For the time being, however, it is instructive to continue with the current approach and consider how it might be applied in practice to the limited size of the data set that we might wish to use with relatively complex and flexible models. A technique often used to control the overfitting phenomenon in such cases is regularization, which involves adding a penalty term to the error function (1.2) to organize the coefficient to a larger value. The simplest penalty term of this kind takes the form of a square for all coefficients, resulting in a correction function of the form


E ~ ( w ) = 1 2 n = 1 N { y ( x n . w ) t n } 2 + Lambda. 2 w 2 (1.4) \ widetilde (w) = {E} \ frac {1} {2} \ sum_ ^ {n = 1} {n} \ {x_n, w) – y t_n \} ^ 2 + \ frac {\ lambda} {2} | | w | | ^ 2 \ tag} {1.4

The ∣ ∣ w ∣ ∣ 2 ≡ wTw = w02 + w12 +… +wM2||w||^2\equiv w^Tw=w_0^2+w_1^2+… 2 + w_M ^ 2 ∣ ∣ w ∣ ∣ ≡ wTw = w02 + w12 +… +wM2, the coefficient lambda lambda lambda controls the relative importance of regularization as compared to the sum of squares error. Note that the coefficient w0W_0w0 is usually ignored in the regularizer because its inclusion causes the result to depend on the origin selection of the target variable, or it can contain the coefficient w0W_0w0 but contain its own regularization coefficient (we’ll cover this topic in more detail in Section 5.5.1 (p. 541)). Similarly, the error function in (1.4) can be minimized precisely in closed form. Such techniques are known in the statistical literature as shrinkage methods because they reduce the value of the coefficients. The special case of quadratic regularizers is called ridge regression. In the context of neural networks, this approach is called weight attenuation.
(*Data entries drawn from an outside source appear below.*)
import Literature.MathematicalPhysics.QuantumFieldTheory.Balaban1983to89.B9Eq333ProjectionCovariance

/-!
# `Balaban1983to89.B9Eq387CubeProjectionGaugeCovariance` — T. Bałaban, *Propagators for lattice gauge theories in a background field*, Commun. Math. Phys.
# **99** (1985) 389–434 [Balaban1985BackgroundPropagators] Cor 3.6 p. 408 with (3.87)–(3.89) p. 409 and (3.28)–(3.33) pp. 395–396: **THE CUBE PROJECTION
# `R_□(U)` AND THE DIVERGENCE `D_U†` ARE GAUGE COVARIANT — `R_□(U^u)R(u) = R(u)R_□(U)`, `D_{U^u}†R(u) = R(u)D_U†`, hence
# `‖D_{U^u}†(R(u)z) − R_□(U^u)(D_{U^u}†(R(u)z))‖ = ‖D_U†z − R_□(U)(D_U†z)‖`** — the gauge half of print's per-cube gauge reduction (Cor 3.6: «If a
# configuration U satisfies (3.35) … then Theorems 3.1–3.3 hold for the operators G′_□(U), …»; (3.33) «R(U^u) = R(u)R(U)R(u⁻¹)»), companion of
# `B9Eq387CubeProjectionLocality` (the locality half): route R2′ STEP B7′∕B8′, S-P6′, instance-ledger row L10 (loc) of the pub-balaban NE9 chain

statement-level skeleton of published theorems with citation tags; proofs where landed; nothing here is a claim about the Yang–Mills mass gap

CITATION HEADER (lean-in-tree rule).  Audit cell `pub-balaban`, sub-cell `t4`, BINDER row NE9; filed by NE9 formalisation-swarm LEAF PROVER 05
(`b2b-balaban-t4-ne9-formalise-leaf-05`, gen 78) as a [folklore] COMPOSITION BY NAME of ne9-leaf-03's `B9Eq328GaugeAction` ((3.28): `gaugeU`, `gaugeW`, `AdW`,
`covLaplaceSiteK_gaugeU`, `covDivL2K_gaugeU`, `norm_gaugeW`, `inner_gaugeW_left`), `B9Eq333ProjectionCovariance` ((3.32)–(3.33): `QprimeW_gaugeU_eq_zero_iff`,
`inner_AdW_inv`; its `RofU_gaugeU` is the GLOBAL case `N = ⊤` of §2 below) and `B5Eq172FlatFibreNaturality.map_projR_of_intertwine` (an orthogonal projection of
the shape (3.21) commutes with an intertwining adjoint pair), with `B11Eq103H1Complex.projR ∕ adjoint_covDerivL2K`.  CONSUMERS BY SHAPE: the cube projection
`projR Δ^η_U (Q′_U × N.mkQ)` of the S-P6′(β) chain (`B9Eq387CubeLocalisedProjectionLattice ∕ …Profile ∕ …Adjoint`) and the `hcmp` ∕ cube-form letters of
`B9Eq387CubeLocalisedProjection.cube_form_ge′` (S-P6′(γ)).  Source READ in the held text [Balaban1985BackgroundPropagators] (journal page = PDF page + 388):
p. 395 (3.28) «U → U^u, U^u(x,x′) = u(x)U(x,x′)u⁻¹(x′)», (3.31) «Δ^η_{U^u} = R(u)Δ^η_UR(u⁻¹)», (3.32), p. 396 (3.33) «R(U^u) = R(u)R(U)R(u⁻¹)»; p. 408
Cor 3.6; p. 409 (3.87)–(3.89).  NOTHING of print's estimates is asserted or valued.

WHY (row L10, the (3.35)-class (loc)).  With `B9Eq387CubeProjectionLocality` (cube objects at `U^u` = cube objects at the globally small `Ũ := U^u` on `□⁺`,
`1` elsewhere) the cube-form inequality travels `Ũ → U^u`; THIS file carries it `U^u → U`: the cube projection with the support constraint `N_□` and the
divergence transform by the unitary `R(u)`, so every norm in the `hcmp` ∕ cube-form letters is the same at `U^u` on `R(u)z` and at `U` on `z`.

WHAT IS PROVED (sorry-free; proof lane — no `def`; [folklore]).
* §1 **`gaugeW_mem_iff_of_support`** — a support-defined submodule `N` (letter `hN`: site fields vanishing off the blocks of `Y`) is `R(u)`-invariant:
  `R(u)f ∈ N ↔ f ∈ N`; `AdW_eq_zero_iff`.
* §2 **`cube_projR_gaugeU`** — for fibrewise isometric `R(u(x))` (`hAd`), with the S-P6′ letters `hN`, `hΔs`∕`hΔs′` (`Δ^η` at `U` and at `U^u`), `hQ′`∕`hQ″`
  (`Q′` at `U` and at `U^u`): `projR Δ^η_{U^u} (Q′_{U^u} × N.mkQ) (R(u)v) = R(u)(projR Δ^η_U (Q′_U × N.mkQ) v)`; **`cube_projR_gaugeU_conj`** — the printed
  shape `R_□(U^u) = R(u) R_□(U) R(u⁻¹)` as linear maps.
* §3 **`adjoint_covDerivL2K_gaugeU`** — `D_{U^u}†(R(u)z) = R(u)(D_U†z)` (`R(u)` at the base point on bond fields), under `hRS` at `U` and at `U^u` (the
  latter is `B9Thm311GaugeOrbitClosed.hRS_gaugeU` from `hAd`; displayed here to keep the imports light); **`norm_sub_cube_projR_adjoint_gaugeU`** — the
  `hcmp`-side norms agree: `‖D_{U^u}†(R(u)z) − R_□(U^u)(D_{U^u}†(R(u)z))‖ = ‖D_U†z − R_□(U)(D_U†z)‖` and `‖D_{U^u}†(R(u)z)‖ = ‖D_U†z‖`.
HONEST SCOPE.  Conjugation algebra only: EVERY background, EVERY `𝔸ˣ`-valued gauge function with fibrewise isometric `R(u(x))`; no smallness, no window, no
estimate; the `curl` ∕ `Q(U)` covariances are `B9Eq328GaugeAction.covCurlL2K_gaugeU` ∕ `B9Eq333ProjectionCovariance.QtorusW_gaugeU` (not restated); the axial
gauge itself (S-P4) and the `Q(U)`-locality are NOT here.  NOT NE9 (cell pub-balaban: NE9 NOT PRINTED ∕ NOT PROVED; «NE9 ⇐ the named binders»; row WALLED
ON A MODEL (O-NE9-1; #5 UNRULED); spine PROVED 0∕9; rung (B)+1 on a finite T⁴ — NOT infinite volume, NOT mass gap, NOT Clay; HONEST DEPENDENCY: continuum YM on
T⁴ ⇐ BetaPertH ∧ nine spine estimates (0/9 proved); BetaPertH ⇐ (D1) ∧ (D4) ∧ CAP+tail; G-an2-4 gates asym, D1 and NE2/3/4).  NEW file; nothing modified.  Net
new unproved facts: 0.
-/

noncomputable section

set_option autoImplicit false

open scoped InnerProductSpace ComplexConjugate

namespace Literature.MathematicalPhysics.QuantumFieldTheory.Balaban1983to89.B9Eq387CubeProjectionGaugeCovariance

open B4Sect5Torus (TSite)
open B9SectCLatticeCarrier (Bond bpos)
open B9Eq311L2Pairing (WL2)
open B9Eq319QprimeTorus (fineP blockCoord)
open B11Eq103H1Complex (SiteL2K BondL2K covDerivL2K covDivL2K covLaplaceSiteK projR adjoint_covDerivL2K)
open B9Eq310HessianOperator (adTransportW)
open B9Eq326OperatorAssembly (QprimeW)
open B9Eq328GaugeAction (gaugeU gaugeW AdW equiv_gaugeW gaugeW_inv_apply gaugeW_apply_inv gaugeU_inv_gaugeU covLaplaceSiteK_gaugeU covDivL2K_gaugeU
  inner_gaugeW_left norm_gaugeW AdW_inv_apply AdW_apply_inv)
open B9Eq333ProjectionCovariance (QprimeW_gaugeU_eq_zero_iff inner_AdW_inv)
open B5Eq172FlatFibreNaturality (map_projR_of_intertwine)

/-! ## §1 Support constraints are gauge invariant -/

section Support

variable {d : ℕ} (L : ℕ) [NeZero L] (m : Fin d → ℕ) {𝔸 : Type*} [Ring 𝔸] [Algebra ℂ 𝔸]
  {W : Type*} [NormedAddCommGroup W] [InnerProductSpace ℂ W] (φ : W ≃ₗ[ℂ] 𝔸) {c₀ : ℝ}

omit [NeZero L] in
/-- `R(u)w = 0 ↔ w = 0` on the fibre (`R(u⁻¹)R(u) = 1`). [folklore] [cite: Balaban1985BackgroundPropagators, (3.28) p.395] -/
theorem AdW_eq_zero_iff (u : 𝔸ˣ) (w : W) : AdW φ u w = 0 ↔ w = 0 :=
  ⟨fun h => by rw [← AdW_inv_apply φ u w, h, map_zero], fun h => by rw [h, map_zero]⟩

omit [NeZero L] in
/-- **A SUPPORT-DEFINED CONSTRAINT `N_□` IS `R(u)`-INVARIANT**: with `N` = the site fields vanishing off the blocks of `Y` (letter `hN` of the S-P6′ chain),
`R(u)f ∈ N ↔ f ∈ N` — `R(u)` acts pointwise and fibrewise injectively. [folklore] [cite: Balaban1985BackgroundPropagators, (3.28) p.395, (3.87) p.409] -/
theorem gaugeW_mem_iff_of_support (u : TSite d (fineP L m) → 𝔸ˣ) (Y : Set (TSite d m)) {N : Submodule ℂ (SiteL2K ℂ d (fineP L m) c₀ W)}
    (hN : ∀ f : SiteL2K ℂ d (fineP L m) c₀ W, f ∈ N ↔ ∀ x : TSite d (fineP L m), blockCoord L m x ∉ Y → WL2.equiv ℂ _ W f x = 0)
    (f : SiteL2K ℂ d (fineP L m) c₀ W) : gaugeW φ u f ∈ N ↔ f ∈ N := by
  rw [hN, hN]
  refine forall_congr' fun x => forall_congr' fun _ => ?_
  rw [equiv_gaugeW, AdW_eq_zero_iff]

end Support

/-! ## §2 `R_□(U^u) R(u) = R(u) R_□(U)` -/

section Projection

variable {d : ℕ} (L : ℕ) [NeZero L] (m : Fin d → ℕ) {𝔸 : Type*} [Ring 𝔸] [Algebra ℂ 𝔸]
  {W : Type*} [NormedAddCommGroup W] [InnerProductSpace ℂ W] [FiniteDimensional ℂ W] (φ : W ≃ₗ[ℂ] 𝔸) {c₀ : ℝ} [Fact (0 < c₀)] {c₁ : ℝ} (η : ℝ)
  {g : TSite d (fineP L m) → 𝔸ˣ} (U : Bond d (fineP L m) → 𝔸ˣ)
  (hAd : ∀ (x : TSite d (fineP L m)) (v v' : W), ⟪AdW φ (g x) v, AdW φ (g x) v'⟫_ℂ = ⟪v, v'⟫_ℂ)
  (Y : Set (TSite d m)) {N : Submodule ℂ (SiteL2K ℂ d (fineP L m) c₀ W)}
  (hN : ∀ f : SiteL2K ℂ d (fineP L m) c₀ W, f ∈ N ↔ ∀ x : TSite d (fineP L m), blockCoord L m x ∉ Y → WL2.equiv ℂ _ W f x = 0)
  (Δs Δs' : SiteL2K ℂ d (fineP L m) c₀ W →ₗ[ℂ] SiteL2K ℂ d (fineP L m) c₀ W)
  (hΔs : Δs = covLaplaceSiteK ((η : ℂ))⁻¹ (adTransportW φ U) (adTransportW φ fun b => (U b)⁻¹))
  (hΔs' : Δs' = covLaplaceSiteK ((η : ℂ))⁻¹ (adTransportW φ (gaugeU g U)) (adTransportW φ fun b => (gaugeU g U b)⁻¹))
  (Q' Q'' : SiteL2K ℂ d (fineP L m) c₀ W →ₗ[ℂ] SiteL2K ℂ d m c₁ W)
  (hQ' : Q' = (WL2.linearEquiv ℂ ℂ (fun _ : TSite d m => c₁)).symm.toLinearMap ∘ₗ QprimeW L m φ U (c₀ := c₀))
  (hQ'' : Q'' = (WL2.linearEquiv ℂ ℂ (fun _ : TSite d m => c₁)).symm.toLinearMap ∘ₗ QprimeW L m φ (gaugeU g U) (c₀ := c₀))

include hAd hN hΔs hΔs' hQ' hQ'' in
/-- **`R_□(U^u) R(u) = R(u) R_□(U)`** — the cube projection `projR Δ^η_U (Q′_U × N.mkQ)` (orthogonal projection onto `Δ^η_U(N(Q′(U)) ∩ N_□)`) is gauge
covariant: `R(u)` is unitary (`hAd`), intertwines `Δ^η_U ∕ Δ^η_{U^u}` ((3.31)), the averaging kernels ((3.32)) and the support constraint (§1), hence the two
projections (`map_projR_of_intertwine`); (3.33) is the case `N = ⊤`. [cite: Balaban1985BackgroundPropagators, (3.33) p.396, (3.31)–(3.32) p.395, Cor 3.6 p.408, (3.87) p.409] -/
theorem cube_projR_gaugeU (v : SiteL2K ℂ d (fineP L m) c₀ W) :
    projR Δs' (Q''.prod N.mkQ) (gaugeW φ g v) = gaugeW φ g (projR Δs (Q'.prod N.mkQ) v) := by
  -- the kernels read through the letters
  have hk : ∀ (V : Bond d (fineP L m) → 𝔸ˣ) (Q : SiteL2K ℂ d (fineP L m) c₀ W →ₗ[ℂ] SiteL2K ℂ d m c₁ W),
      Q = (WL2.linearEquiv ℂ ℂ (fun _ : TSite d m => c₁)).symm.toLinearMap ∘ₗ QprimeW L m φ V (c₀ := c₀) →
      ∀ f, (Q.prod N.mkQ) f = 0 ↔ QprimeW L m φ V (c₀ := c₀) f = 0 ∧ f ∈ N := fun V Q hQ f => by
    show (Q f, N.mkQ f) = 0 ↔ _
    rw [Prod.mk_eq_zero, Submodule.mkQ_apply, Submodule.Quotient.mk_eq_zero, hQ, LinearMap.comp_apply, LinearEquiv.coe_coe,
      LinearEquiv.map_eq_zero_iff]
  have hΔ' : ∀ f : SiteL2K ℂ d (fineP L m) c₀ W, gaugeW φ g (Δs f) = Δs' (gaugeW φ g f) := fun f => by
    rw [hΔs, hΔs']; exact (covLaplaceSiteK_gaugeU φ _ g U f).symm
  have hΔ : ∀ a : SiteL2K ℂ d (fineP L m) c₀ W, gaugeW φ g⁻¹ (Δs' a) = Δs (gaugeW φ g⁻¹ a) := fun a => by
    have h := hΔ' (gaugeW φ g⁻¹ a)
    rw [gaugeW_apply_inv] at h
    rw [← h, gaugeW_inv_apply]
  have hQ1 : ∀ f : SiteL2K ℂ d (fineP L m) c₀ W, (Q'.prod N.mkQ) f = 0 → (Q''.prod N.mkQ) (gaugeW φ g f) = 0 := fun f hf => by
    rw [hk U Q' hQ'] at hf
    rw [hk (gaugeU g U) Q'' hQ'']
    exact ⟨(QprimeW_gaugeU_eq_zero_iff L m φ g U f).2 hf.1, (gaugeW_mem_iff_of_support L m φ g Y hN f).2 hf.2⟩
  have hQ2 : ∀ a : SiteL2K ℂ d (fineP L m) c₀ W, (Q''.prod N.mkQ) a = 0 → (Q'.prod N.mkQ) (gaugeW φ g⁻¹ a) = 0 := fun a ha => by
    rw [hk (gaugeU g U) Q'' hQ''] at ha
    rw [hk U Q' hQ']
    have h := (QprimeW_gaugeU_eq_zero_iff L m φ g⁻¹ (gaugeU g U) a).2 ha.1
    rw [gaugeU_inv_gaugeU] at h
    exact ⟨h, (gaugeW_mem_iff_of_support L m φ g⁻¹ Y hN a).2 ha.2⟩
  have hadj : ∀ (a f : SiteL2K ℂ d (fineP L m) c₀ W), ⟪a, gaugeW φ g f⟫_ℂ = ⟪gaugeW φ g⁻¹ a, f⟫_ℂ := fun a f => by
    rw [inner_gaugeW_left φ g⁻¹ (inner_AdW_inv L m φ hAd), inv_inv]
  exact (map_projR_of_intertwine Δs' (Q''.prod N.mkQ) Δs (Q'.prod N.mkQ) (gaugeW φ g⁻¹) (gaugeW φ g) hadj hΔ hΔ' hQ2 hQ1 v).symm

include hAd hN hΔs hΔs' hQ' hQ'' in
/-- The printed shape: **`R_□(U^u) = R(u) R_□(U) R(u⁻¹)`** as an equality of linear maps. [cite: Balaban1985BackgroundPropagators, (3.33) p.396, Cor 3.6 p.408] -/
theorem cube_projR_gaugeU_conj : projR Δs' (Q''.prod N.mkQ) = gaugeW φ g ∘ₗ projR Δs (Q'.prod N.mkQ) ∘ₗ gaugeW φ g⁻¹ := by
  apply LinearMap.ext
  intro v
  rw [LinearMap.comp_apply, LinearMap.comp_apply, ← cube_projR_gaugeU L m φ η U hAd Y hN Δs Δs' hΔs hΔs' Q' Q'' hQ' hQ'', gaugeW_apply_inv]

end Projection

/-! ## §3 `D_{U^u}† R(u) = R(u) D_U†` and the `hcmp`-side norms -/

section Adjoint

variable {d : ℕ} (L : ℕ) [NeZero L] (m : Fin d → ℕ) {𝔸 : Type*} [Ring 𝔸] [Algebra ℂ 𝔸]
  {W : Type*} [NormedAddCommGroup W] [InnerProductSpace ℂ W] [FiniteDimensional ℂ W] (φ : W ≃ₗ[ℂ] 𝔸) {c₀ : ℝ} [Fact (0 < c₀)] {c₁ : ℝ} (η : ℝ)
  {g : TSite d (fineP L m) → 𝔸ˣ} (U : Bond d (fineP L m) → 𝔸ˣ)
  (hRS : ∀ (b : Bond d (fineP L m)) (v u : W), ⟪adTransportW φ U b v, u⟫_ℂ = ⟪v, adTransportW φ (fun b => (U b)⁻¹) b u⟫_ℂ)
  (hRS' : ∀ (b : Bond d (fineP L m)) (v u : W),
    ⟪adTransportW φ (gaugeU g U) b v, u⟫_ℂ = ⟪v, adTransportW φ (fun b => (gaugeU g U b)⁻¹) b u⟫_ℂ)

include hRS hRS' in
omit [NeZero L] in
/-- **`D_{U^u}†(R(u)z) = R(u)(D_U†z)`** — `D† = D*` for each background ((3.8), `adjoint_covDerivL2K` under `hRS` ∕ `hRS′`; `hRS′` is
`B9Thm311GaugeOrbitClosed.hRS_gaugeU` from `hAd`) and (3.8) is covariant (`covDivL2K_gaugeU`, `R(u)` at the base point on bond fields).
[cite: Balaban1985BackgroundPropagators, (3.8) p.392, (3.28) p.395, (3.31) p.395] -/
theorem adjoint_covDerivL2K_gaugeU (z : BondL2K ℂ d (fineP L m) c₀ W) :
    LinearMap.adjoint (covDerivL2K ℂ c₀ ((η : ℂ))⁻¹ (adTransportW φ (gaugeU g U))) (gaugeW φ (fun b : Bond d (fineP L m) => g (bpos b)) z) =
      gaugeW φ g (LinearMap.adjoint (covDerivL2K ℂ c₀ ((η : ℂ))⁻¹ (adTransportW φ U)) z) := by
  have hc : conj (((η : ℂ))⁻¹) = ((η : ℂ))⁻¹ := by rw [map_inv₀, Complex.conj_ofReal]
  rw [adjoint_covDerivL2K ((η : ℂ))⁻¹ hc _ _ hRS', adjoint_covDerivL2K ((η : ℂ))⁻¹ hc _ _ hRS]
  exact covDivL2K_gaugeU φ _ g U z

variable (hAd : ∀ (x : TSite d (fineP L m)) (v v' : W), ⟪AdW φ (g x) v, AdW φ (g x) v'⟫_ℂ = ⟪v, v'⟫_ℂ)
  (Y : Set (TSite d m)) {N : Submodule ℂ (SiteL2K ℂ d (fineP L m) c₀ W)}
  (hN : ∀ f : SiteL2K ℂ d (fineP L m) c₀ W, f ∈ N ↔ ∀ x : TSite d (fineP L m), blockCoord L m x ∉ Y → WL2.equiv ℂ _ W f x = 0)
  (Δs Δs' : SiteL2K ℂ d (fineP L m) c₀ W →ₗ[ℂ] SiteL2K ℂ d (fineP L m) c₀ W)
  (hΔs : Δs = covLaplaceSiteK ((η : ℂ))⁻¹ (adTransportW φ U) (adTransportW φ fun b => (U b)⁻¹))
  (hΔs' : Δs' = covLaplaceSiteK ((η : ℂ))⁻¹ (adTransportW φ (gaugeU g U)) (adTransportW φ fun b => (gaugeU g U b)⁻¹))
  (Q' Q'' : SiteL2K ℂ d (fineP L m) c₀ W →ₗ[ℂ] SiteL2K ℂ d m c₁ W)
  (hQ' : Q' = (WL2.linearEquiv ℂ ℂ (fun _ : TSite d m => c₁)).symm.toLinearMap ∘ₗ QprimeW L m φ U (c₀ := c₀))
  (hQ'' : Q'' = (WL2.linearEquiv ℂ ℂ (fun _ : TSite d m => c₁)).symm.toLinearMap ∘ₗ QprimeW L m φ (gaugeU g U) (c₀ := c₀))
  (D D' : SiteL2K ℂ d (fineP L m) c₀ W →ₗ[ℂ] BondL2K ℂ d (fineP L m) c₀ W)
  (hD : D = covDerivL2K ℂ c₀ ((η : ℂ))⁻¹ (adTransportW φ U)) (hD' : D' = covDerivL2K ℂ c₀ ((η : ℂ))⁻¹ (adTransportW φ (gaugeU g U)))

include hRS hRS' hAd hN hΔs hΔs' hQ' hQ'' hD hD' in
/-- **THE `hcmp`-SIDE NORMS AGREE AT `U^u` ON `R(u)z` AND AT `U` ON `z`**: with the S-P6′ letters at `U` and at `U^u` (`hΔs`, `hQ′`, `hD` and primed),
`‖D′†(R(u)z) − projR Δs′ (Q″ × N.mkQ) (D′†(R(u)z))‖ = ‖D†z − projR Δs (Q′ × N.mkQ) (D†z)‖` and `‖D′†(R(u)z)‖ = ‖D†z‖` — §2 + §3 + `‖R(u)f‖ = ‖f‖`.
The remaining letter of (γ)'s `hcmp` at `U^u`, `‖D′†w − R(U^u)(D′†w)‖`, is (3.33) itself (`B9Eq333ProjectionCovariance.RofU_gaugeU`).
[cite: Balaban1985BackgroundPropagators, Cor 3.6 p.408, (3.87)–(3.89) p.409, (3.33) p.396] -/
theorem norm_sub_cube_projR_adjoint_gaugeU (z : BondL2K ℂ d (fineP L m) c₀ W) :
    ‖LinearMap.adjoint D' (gaugeW φ (fun b : Bond d (fineP L m) => g (bpos b)) z) -
        projR Δs' (Q''.prod N.mkQ) (LinearMap.adjoint D' (gaugeW φ (fun b : Bond d (fineP L m) => g (bpos b)) z))‖ =
      ‖LinearMap.adjoint D z - projR Δs (Q'.prod N.mkQ) (LinearMap.adjoint D z)‖ ∧
    ‖LinearMap.adjoint D' (gaugeW φ (fun b : Bond d (fineP L m) => g (bpos b)) z)‖ = ‖LinearMap.adjoint D z‖ := by
  rw [hD, hD', adjoint_covDerivL2K_gaugeU L m φ η U hRS hRS' z, cube_projR_gaugeU L m φ η U hAd Y hN Δs Δs' hΔs hΔs' Q' Q'' hQ' hQ'',
    ← map_sub, norm_gaugeW φ g hAd, norm_gaugeW φ g hAd]
  exact ⟨rfl, rfl⟩

end Adjoint

end Literature.MathematicalPhysics.QuantumFieldTheory.Balaban1983to89.B9Eq387CubeProjectionGaugeCovariance

end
Figure 1.7 uses the regularization error function (1.4) to pair with ln⁡λ=−18\ln\lambda=-18lnλ=−18 and ln⁡λ=0\ln\lambda=0lnλ=0. λ=0\lambda=0 in the absence of regularization corresponds to λ=−∞\lambda= -infty λ=−∞, as shown in the lower right corner of Figure 1.4.

Figure 1.7 shows the result of fitting the order M=9M=9M=9 polynomial to the same data set previously, but now using the regularized error function given in (1.4). We see that overfitting is suppressed for ln⁡=−18\ln=-18ln=−18, and we now have a closer representation of the fundamental function sin⁡(2πx)\sin(2 πx) sin(2πx). However, if we use too large a value for λ\lambda lambda, then again we get a poor fit, as shown in Figure 1.7 in ln⁡λ=0\ln\lambda=0lnλ=0. Table 1.2 shows the corresponding coefficients of the fitting polynomial, indicating that regularization has the desired effect of reducing the coefficient size.

Table 1.2 w∗ W ^* W ∗ of polynomials M=9M=9M=9, the regularization parameter λ\lambdaλ has different values. Note that ln⁡λ=−∞\ln\lambda=-\inftylnλ=−∞ corresponds to the model without regularization, which is the graph in the lower right corner of Figure 1.4. We see that the typical size of the coefficients decreases as the value of λ\lambdaλ increases.

The effect of regularization term on generalization error can be seen by plotting the root mean square error (1.3) value of training set and test set against ln⁡λ\ln lambdalnλ, as shown in Figure 1.8. We find that lambda lambda actually now controls the effective complexity of the model and thus determines the degree of overfitting.

The issue of model complexity is an important one and will be discussed in detail in Section 1.3. We need only note here that if we are trying to use this minimization of the error function to solve a real problem, we must find a way to determine an appropriate value for model complexity. The above results suggest a simple way to achieve this by dividing the available data into a training set for determining the coefficient WWW and a separate validation set (also known as a hold set) for optimizing model complexity (MMM or λ\lambdaλ). However, in many cases this will prove too wasteful of valuable training data and we must seek more sophisticated approaches.

So far, our discussion of polynomial curve fitting has relied largely on intuition. We now seek a more principled approach to the problem of pattern recognition by discussing probability theory. In addition to providing the basis for almost all subsequent developments in this book, it will also give us some important insights introduced in the CON text on polynomial curve fitting, and allow us to extend these concepts to more complex cases.

Figure 1.8m =9M=9M=9 Root mean square error (1.3) of polynomial and ln⁡λ\ln lambdalnλ.